Jyotiswarupini
- Arohanam: S R₃ G₃ M₂ P D₁ N₂ Ṡ
- Avarohanam: Ṡ N₂ D₁ P M₂ G₃ R₃ S

= Jyoti swarupini =

Ragam in Carnatic music

Jyotiswarupini (pronounced jyōtiswarūpini) is a ragam in Carnatic music (musical scale of South Indian classical music). It is the 68th Melakarta rāgam in the 72 melakarta rāgam system of Carnatic music. It is the prati madhyamam equivalent of Ragavardhini, which is the 32nd melakarta. It is called Jyōtirāga or Joti or Jyōti in Muthuswami Dikshitar school of Carnatic music.

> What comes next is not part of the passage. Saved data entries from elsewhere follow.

/-- **The rendering `matveyev1996_involutiveDecomposition` from Matveyev's part 1 with Fact 1**
(through `involutiveCorkDecomposition_iff_matveyev1996_involutiveDecomposition`).
[cite: Matveyev1996, Theorem, Fact 1 and proof of part 2 with fig. 2 (arXiv p. 3)]
[cite: KirbyCorks1996, Theorem and Addendum (D), p. 1] -/
theorem matveyev1996_involutiveDecomposition_of_partOne_and_fact
    (hB : Matveyev1996_partOne_and_fact.{0}) : matveyev1996_involutiveDecomposition :=
  involutiveCorkDecomposition_iff_matveyev1996_involutiveDecomposition.1
    (involutiveCorkDecomposition_of_partOne_and_fact hB)

/-! ### §3 From the current leaves of the cork DAG -/

/-- **The involutive cork theorem from the two remaining leaves (B) and (H4)** of the tree's
cork DAG — the middle level of the two-three handlebody
(`exists_dualSpheres_middleLevel_of_two_three`) and the four-dimensional construction from the
middle level on with Fact 1 (`Matveyev1996_partOne_and_fact_of_dualSpheres`) —, by
`matveyev1996_partOne_and_fact_of_middleLevel_leaves` (`CorkDecompositionProofs.lean`).
[cite: Matveyev1996, Theorem 1 and its proof (arXiv pp. 1–3)]
[cite: KirbyCorks1996, Theorem and Addenda (B)–(D)] -/
theorem involutiveCorkDecomposition_of_middleLevel_leaves
    (hB : exists_dualSpheres_middleLevel_of_two_three.{0})
    (h4 : Matveyev1996_partOne_and_fact_of_dualSpheres.{0}) : involutiveCorkDecomposition :=
  involutiveCorkDecomposition_of_partOne_and_fact
    (matveyev1996_partOne_and_fact_of_middleLevel_leaves hB h4)

/-- **The involutive cork theorem from the two children of the split record**
`CorkDecompositionSplit.lean`: Milnor's Basis Theorem 7.6 on a slab
(`Cobordism.Milnor1965_basisTheorem_slab`, giving (B) by
`exists_dualSpheres_middleLevel_of_two_three_of_basisTheorem`) and (H4)
(`Matveyev1996_partOne_and_fact_of_dualSpheres`). When both are discharged,
`involutiveCorkDecomposition_holds` is this theorem applied to their `_holds`, exactly as for
`corkDecomposition_holds_of`. [cite: Matveyev1996, Theorem 1 and its proof (arXiv pp. 1–3)]
[cite: KirbyCorks1996, Theorem and Addendum (D)] [cite: MilnorHCobordism1965, Thm. 7.6 (PDF p. 50), Thm. 8.1] -/
theorem involutiveCorkDecomposition_holds_of (h76 : Cobordism.Milnor1965_basisTheorem_slab.{0})
    (h4 : Matveyev1996_partOne_and_fact_of_dualSpheres.{0}) : involutiveCorkDecomposition :=
  involutiveCorkDecomposition_of_middleLevel_leaves
    (exists_dualSpheres_middleLevel_of_two_three_of_basisTheorem h76) h4

/-- **The involutive cork theorem from (H4) alone.**  Milnor's Basis Theorem 7.6 on a slab is
now discharged (`Cobordism.Milnor1965_basisTheorem_slab_holds`, `HCobordismSlideStepSign.lean`),
hence so is rung (B), the middle level of the two-three handlebody
(`exists_dualSpheres_middleLevel_of_two_three_holds`, `CorkDecompositionMiddleLevelOfBasisTheorem.lean`);
the single remaining leaf below `Literature.Topology.FourManifolds.involutiveCorkDecomposition`
is (H4) `Literature.Topology.FourManifolds.Matveyev1996_partOne_and_fact_of_dualSpheres` — the
four-dimensional construction from the middle level on (Kirby 1996 §3 and §4, Addenda (B), (C);
Matveyev 1996 pp. 1–3 with Fact 1; the algebra of Kirby's §4 is in
`TriangularPresentationAndrewsCurtis.lean`).  Once it is discharged,
`theorem involutiveCorkDecomposition_holds : involutiveCorkDecomposition :=
involutiveCorkDecomposition_of_dualSpheres Matveyev1996_partOne_and_fact_of_dualSpheres_holds`
is to be appended here (cf. `matveyev1996_involutiveDecomposition_of_dualSpheres` of
`CorkDecompositionInvolutiveProofs.lean` for the twin statement).
[cite: KirbyCorks1996, Theorem and Addendum (D), §§2–5 (arXiv:math/9712231)]
[cite: MilnorHCobordism1965, Thm. 7.6 (PDF pp. 50–52), Thm. 8.1] -/
theorem involutiveCorkDecomposition_of_dualSpheres
    (h4 : Matveyev1996_partOne_and_fact_of_dualSpheres.{0}) : involutiveCorkDecomposition :=
  involutiveCorkDecomposition_of_middleLevel_leaves
    exists_dualSpheres_middleLevel_of_two_three_holds h4
import Summits.ValiantsHypothesis.ValiantsHypothesis.Theorems.GrenetZeonDualUnipotentThreeHalvesLongMassCeilings
import Summits.ValiantsHypothesis.ValiantsHypothesis.Theorems.GrenetZeonDualUnipotentThreeHalvesHeavyTopBand
import Summits.ValiantsHypothesis.ValiantsHypothesis.Theorems.GrenetZeonDualUnipotentThreeHalvesHeavyTopInvariantFlag
import Summits.ValiantsHypothesis.ValiantsHypothesis.Theorems.GrenetZeonDualUnipotentThreeHalvesLongMassResolventFlag

/-!
# `GrenetZeon.DualUnipotentThreeHalves` (stmt-ValiantsHypothesis-24318), line `slow_core`, stub (c) `SlowCore.LongMassSlowLawInv`:
# GERSTENHABER IN MASS CURRENCY — the coarsening law at order `0` holds with the sharp constant; (c) holds on the small-size locus `b ≤ 2c√n + 1`

The ceiling U1 of the (c)-census (✓ `Ceilings.relCert_freeze`: the freezing space is an order-`0` whole-pencil ledger of price `mass N`) was priced by
`mass N ≤ b²` (✓ `Ceilings.mass_le_sq`).  For a NILPOTENT affine pencil the mass is the dimension of the linear-part space `{lin v}`, a linear space of
nilpotent matrices (✓ `RadicalSplit.linPart_pow_eq_zero`), so GERSTENHABER's theorem (✓ `Literature…finrank_le_choose_two`, via ✓
`RadicalSplit.finrank_range_top_le_choose_two`) sharpens it to `mass N ≤ C(b, 2) = b(b−1)/2`:

* ★ `mass_eq_finrank_range` — `mass N = dim range(lin)` (rank–nullity; `ker lin = freezeSpace N univ`);
* ★ `mass_le_choose_two` — `mass N ≤ C(b,2)` for every nilpotent affine pencil (Gerstenhaber in mass currency);
* ★ `relCert_choose_two` — U1♯: every nilpotent affine pencil has a certificate of price `≤ C(b,2)`;
* ★ `coarsening_order_zero` — the COARSENING LAW of ✓ `…LongMassCoarseningLaw` at order `k = 0` with the SHARP constant: an order-`0` ledger `K` with
  `codim K · (0+1) ≤ C(b,2)` ("Gerstenhaber = coarsening at order 0"; at order `1` the sharp form already fails for the `3×3` gadget, memo §4);
* ★ `relCert_sqrt_of_size_le`, `longMass_on_small_locus` — BY NAME: (c) HOLDS, with the SAME constant `c`, for every nilpotent affine pencil of size
  `b ≤ 2c·√n + 1` (`C(b,2) ≤ c·√n·b`); so a (c)-violator family has `b > 2c√n + 1` on top of `mass > c√n·b` (memo `FIFTEENTH-HAND.md` §3).

HONEST FRAMING.  Support lemmas (`--supports stmt-ValiantsHypothesis-24318`); NOT progress on (c) `LongMassSlowLawInv` beyond the small-size locus
(RESEARCH — OPEN); S3, 24318, 8062 and `VP ≠ VNP` are NOT proved.  Def-free; cites Gerstenhaber only through the tree's Literature theorem.
-/

set_option linter.dupNamespace false
set_option autoImplicit false

noncomputable section

namespace Summit.ValiantsHypothesis.ValiantsHypothesis.Theorems.GrenetZeon.GerstenhaberMass

open MvPolynomial Matrix
open scoped BigOperators
open Summit.ValiantsHypothesis.ValiantsHypothesis.Cruxes.TwoDimCoefficients.DimTwoCases (AffMat IsAffine)
open Summit.ValiantsHypothesis.ValiantsHypothesis.Theorems.GrenetZeon.RadicalSplit (lineSubst linPart finrank_range_top_le_choose_two)
open Summit.ValiantsHypothesis.ValiantsHypothesis.Theorems.GrenetZeon.HeavyTopInvariantFlag (linPart_eq_coeff)
open Summit.ValiantsHypothesis.ValiantsHypothesis.Theorems.GrenetZeon.SlowCore
  (linEntry Ledger RelCert freezeSpace linFun linFun_apply linEntry_eq_zero_of_mem_freezeSpace totalDegree_map_C_pow_apply)
open Summit.ValiantsHypothesis.ValiantsHypothesis.Theorems.GrenetZeon.Ceilings (mass relCert_freeze relCert_mono
  map_lineSubst_of_mem_freezeSpace_univ)

variable {n m : ℕ}

/-! ## §1 The mass is the rank of the linear part -/

/-- `v` freezes every position iff its linear part vanishes entrywise. -/
theorem mem_freezeSpace_univ_iff (N : AffMat n m) (v : Fin n × Fin n → ℂ) :
    v ∈ freezeSpace N (Finset.univ : Finset (Fin m × Fin m)) ↔ ∀ i j : Fin m, linEntry N i j v = 0 := by
  constructor
  · intro hv i j
    exact linEntry_eq_zero_of_mem_freezeSpace N Finset.univ (Finset.mem_univ _) hv
  · intro h
    rw [freezeSpace, LinearMap.mem_ker]
    funext r
    rw [LinearMap.pi_apply, linFun_apply]
    exact h r.1.1 r.1.2

/-- The linear part `N(v) − N(0)` of an affine pencil has entries `linEntry N i j v`. -/
theorem linPart_apply (N : AffMat n m) (hN : IsAffine N) (v : Fin n × Fin n → ℂ) (i j : Fin m) :
    linPart N v i j = linEntry N i j v := by
  rw [linPart_eq_coeff N hN v]
  rfl

/-- ★ **MASS = RANK OF THE LINEAR PART.**  For the linear map `T : v ↦ N(v) − N(0)` (✓ `exists_topMap`), `ker T = freezeSpace N univ`, hence
`mass N = dim range T`. [rank–nullity] -/
theorem mass_eq_finrank_range (N : AffMat n m) (hN : IsAffine N) (T : (Fin n × Fin n → ℂ) →ₗ[ℂ] Matrix (Fin m) (Fin m) ℂ)
    (hT : ∀ v, T v = linPart N v) : mass N = Module.finrank ℂ (LinearMap.range T) := by
  have hker : LinearMap.ker T = freezeSpace N (Finset.univ : Finset (Fin m × Fin m)) := by
    ext v
    rw [LinearMap.mem_ker, mem_freezeSpace_univ_iff, hT]
    constructor
    · intro h i j
      rw [← linPart_apply N hN v i j, h]
      rfl
    · intro h
      ext i j
      rw [linPart_apply N hN v i j, h i j]
      rfl
  have hrn := LinearMap.finrank_range_add_finrank_ker T
  have hdom : Module.finrank ℂ (Fin n × Fin n → ℂ) = n * n := by
    rw [Module.finrank_pi, Fintype.card_prod, Fintype.card_fin]
  rw [hdom, hker] at hrn
  rw [mass]
  omega

/-- ★ **GERSTENHABER IN MASS CURRENCY.**  A nilpotent affine `b × b` pencil has `mass ≤ C(b, 2)`: its linear parts form a linear space of nilpotent
matrices (✓ `linPart_pow_eq_zero`), bounded by Gerstenhaber (✓ `finrank_range_top_le_choose_two`). [Gerstenhaber 1958, via the tree] -/
theorem mass_le_choose_two (N : AffMat n m) (hN : IsAffine N) (hnil : N ^ m = 0) : mass N ≤ m.choose 2 := by
  obtain ⟨T, hT⟩ :=
    Summit.ValiantsHypothesis.ValiantsHypothesis.Theorems.DualUnipotentThreeHalvesNegative.RadicalSplit.exists_topMap N hN
  have hT' : ∀ v, T v = linPart N v := fun v => hT v
  rw [mass_eq_finrank_range N hN T hT']
  exact finrank_range_top_le_choose_two N hN hnil T hT'

/-! ## §2 U1♯ and the coarsening law at order zero -/

/-- ★ **U1♯.**  Every nilpotent affine `b × b` pencil has a whole-pencil certificate of price `≤ C(b, 2)` (freeze everything; Gerstenhaber). -/
theorem relCert_choose_two (N : AffMat n m) (hN : IsAffine N) (hnil : N ^ m = 0) : RelCert n m N (m.choose 2) :=
  relCert_mono (relCert_freeze N hN) (mass_le_choose_two N hN hnil)

/-- ★ **THE COARSENING LAW AT ORDER `0`, SHARP CONSTANT** ("Gerstenhaber = coarsening at order 0"): an order-`0` whole-pencil ledger `K` (the freezing
space) with `codim K · (0 + 1) ≤ C(b, 2)`.  Compare ✓ `CoarseningLaw.relCert_of_coarsening_all` (the law at every order gives (c)). -/
theorem coarsening_order_zero (N : AffMat n m) (hN : IsAffine N) (hnil : N ^ m = 0) :
    ∃ K : Submodule ℂ (Fin n × Fin n → ℂ), Ledger n m N (fun _ => True) K 0 ∧
      (n * n - Module.finrank ℂ K) * (0 + 1) ≤ m.choose 2 := by
  refine ⟨freezeSpace N Finset.univ, fun x v hv b _ i j _ _ => ?_, ?_⟩
  · rw [map_lineSubst_of_mem_freezeSpace_univ N hN x v hv]
    exact (totalDegree_map_C_pow_apply _ b i j).le
  · rw [Nat.zero_add, Nat.mul_one]
    exact mass_le_choose_two N hN hnil

/-! ## §3 (c) on the small-size locus -/

/-- `C(b,2) ≤ c·√n·b` as soon as `b ≤ 2c·√n + 1`. [arithmetic] -/
theorem choose_two_le_of_size_le {c b : ℕ} (hb : b ≤ 2 * c * Nat.sqrt n + 1) : b.choose 2 ≤ c * (Nat.sqrt n * b) := by
  rw [Nat.choose_two_right]
  apply Nat.div_le_of_le_mul
  have h1 : b - 1 ≤ 2 * c * Nat.sqrt n := by omega
  calc b * (b - 1) ≤ b * (2 * c * Nat.sqrt n) := Nat.mul_le_mul_left _ h1
    _ = 2 * (c * (Nat.sqrt n * b)) := by ring

/-- ★ **(c) ON THE SMALL-SIZE LOCUS, same constant.**  A nilpotent affine pencil of size `b ≤ 2c·√n + 1` has a certificate of price `≤ c·√n·b`. -/
theorem relCert_sqrt_of_size_le (N : AffMat n m) (hN : IsAffine N) (hnil : N ^ m = 0) {c : ℕ}
    (hm : m ≤ 2 * c * Nat.sqrt n + 1) : RelCert n m N (c * (Nat.sqrt n * m)) :=
  relCert_mono (relCert_choose_two N hN hnil) (choose_two_le_of_size_le hm)

/-- ★ **BY NAME: the research stub (c) restricted to sizes `b ≤ 2c·√n + 1` HOLDS for every `c` and every `n`** (no irreducibility needed).  Hence a
(c)-violator family must have `b > 2c·√n + 1` (and `mass > c·√n·b`, ✓ `LedgerIndex.mass_le_of_ledger_zero`): the content of (c) lives at
`2c√n < b` — together with the window this is the band located in memo `FIFTEENTH-HAND.md` §3.  NOT progress on (c) beyond this locus. -/
theorem longMass_on_small_locus (c n b : ℕ) (hb : b ≤ 2 * c * Nat.sqrt n + 1) (B : AffMat n b) (hB : IsAffine B) (hnil : B ^ b = 0) :
    RelCert n b B (c * (Nat.sqrt n * b)) :=
  relCert_sqrt_of_size_le B hB hnil hb

end Summit.ValiantsHypothesis.ValiantsHypothesis.Theorems.GrenetZeon.GerstenhaberMass

end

==Structure and Lakshana==

Jyotiswarupini scale with shadjam at C

It is the 2nd rāgam in the 12th chakra Aditya. The mnemonic name for this rāgam is Aditya-Sri. The mnemonic phrase is sa ru gu mi pa dha ni. Its ascending and descending scale (' structure) is as follows:

See swaras in Carnatic music for details on above notation. The notes used are shatsruthi rishabham, antara gandharam, prati madhyamam, shuddha dhaivatham, kaisiki nishadham.

Jyotiswarupini, being a melakarta rāgam, by definition is a sampoorna rāgam (it has all seven notes in ascending and descending scale).